BEGIN

/-!
# Transport of the `L²` Schrödinger representation: measure-preserving additive equivalences, change of pairing,
# rescaling of the Haar measure, and the transfer of irreducibility

Topic `RepresentationTheory/HeisenbergGroup`; namespace `Literature.RepresentationTheory.HeisenbergGroup.SchrodingerHaar`.
KERNEL ONLY: theorems (existence statements instead of definitions); no named fact, no record, no `sorry`.

`SchrodingerL2Haar.lean` constructs `SchrodingerHaar.rep β ψ hψ hβ ν`, the Schrödinger representation of
`Heisenberg (polar β)` on `Lp ℂ 2 ν`, `(ρ((x, y), t) f)(u) = ψ(t + β(u, y)) f(u + x)` ([Weil1964, Chap. I n° 4 p. 149,
n° 11–13]).  Realising the `L²` model of [GelbartRogawski1991, §3.1 p. 454 L19–21]'s `ρ_ψ` on `L²(𝐀_Fⁿ)` requires moving
this representation along the standard identifications `𝐀_Fⁿ ≅ (F ⊗ ℝ)ⁿ × (𝐀_F^∞)ⁿ`, `(F ⊗ ℝ)ⁿ ≅ ℝᴺ`, between Gram
matrices, and between Haar measures differing by a constant.  This file supplies that bookkeeping once and for all:

* §1 `exists_linearIsometryEquiv_compMeasurePreserving` — a measure-preserving map with a measure-preserving two-sided
  inverse induces a UNITARY `L²(μ₂) ≃ L²(μ₁)`, `F ↦ F ∘ S` (Mathlib's `Lp.compMeasurePreserving` both ways);
* §2 `compMeasurePreserving_translate` / `_modulate` / `_rep` — along an ADDITIVE measure-preserving `S : X₁ → X₂`,
  `F ↦ F ∘ S` carries the translation by `S x₁` to the translation by `x₁`, the modulation by `ψ₂(β₂(·, y₂))` to the
  modulation by `ψ₁(β₁(·, y₁))` whenever `ψ₂(β₂(S a, y₂)) = ψ₁(β₁(a, y₁))`, hence `ρ₂((S x₁, y₂), t₂)` to
  `ρ₁((x₁, y₁), t₁)` (`ψ₂ t₂ = ψ₁ t₁`); `rep_eq_rep_of_forall_apply` — on ONE space, two pairings/characters with the
  same multipliers give the same operators (change of Gram matrix `β(u, T y) ↔ β(u, y')`);
* §3 `irreducible_of_irreducible_of_semiconj` — if every operator of a family `ρ` on `E` is conjugate under a
  continuous linear equivalence `V : E ≃L E'` to an operator of a family `ρ'` on `E'`, irreducibility (no closed
  invariant subspace other than `⊥`, `⊤`) passes from `ρ` to `ρ'`;
* §4 `exists_continuousLinearEquiv_smul_measure`, `rep_smul_measure_semiconj`, `irreducible_smul_measure_iff` —
  `L²(c • ν) ≃L L²(ν)` (same a.e. classes, `c ≠ 0, ∞`) intertwines the two Schrödinger representations, so
  irreducibility does not depend on the normalisation of the Haar measure.

Nothing of the cited sources is asserted; everything is proved from Mathlib and the tree.

## References
* [Weil1964] A. Weil, *Sur certains groupes d'opérateurs unitaires*, Acta Math. 111 (1964), Chap. I n° 4 p. 149, n° 11–13.
* [MoeglinVignerasWaldspurger1987] C. Mœglin, M.-F. Vignéras, J.-L. Waldspurger, LNM 1291 (1987), Chap. 2 I.3–I.4.
* [GelbartRogawski1991] S. Gelbart, J. Rogawski, Invent. Math. 105 (1991), §3.1 p. 454 L19–21.
-/

set_option autoImplicit false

END

=== Action item ===
Starting at the line that contains "irreducibility does not", transcribe every line through the last line of the entries above, exactly, and nothing else.

=== Reply ===
  irreducibility does not depend on the normalisation of the Haar measure.

Nothing of the cited sources is asserted; everything is proved from Mathlib and the tree.

## References
* [Weil1964] A. Weil, *Sur certains groupes d'opérateurs unitaires*, Acta Math. 111 (1964), Chap. I n° 4 p. 149, n° 11–13.
* [MoeglinVignerasWaldspurger1987] C. Mœglin, M.-F. Vignéras, J.-L. Waldspurger, LNM 1291 (1987), Chap. 2 I.3–I.4.
* [GelbartRogawski1991] S. Gelbart, J. Rogawski, Invent. Math. 105 (1991), §3.1 p. 454 L19–21.
-/

set_option autoImplicit false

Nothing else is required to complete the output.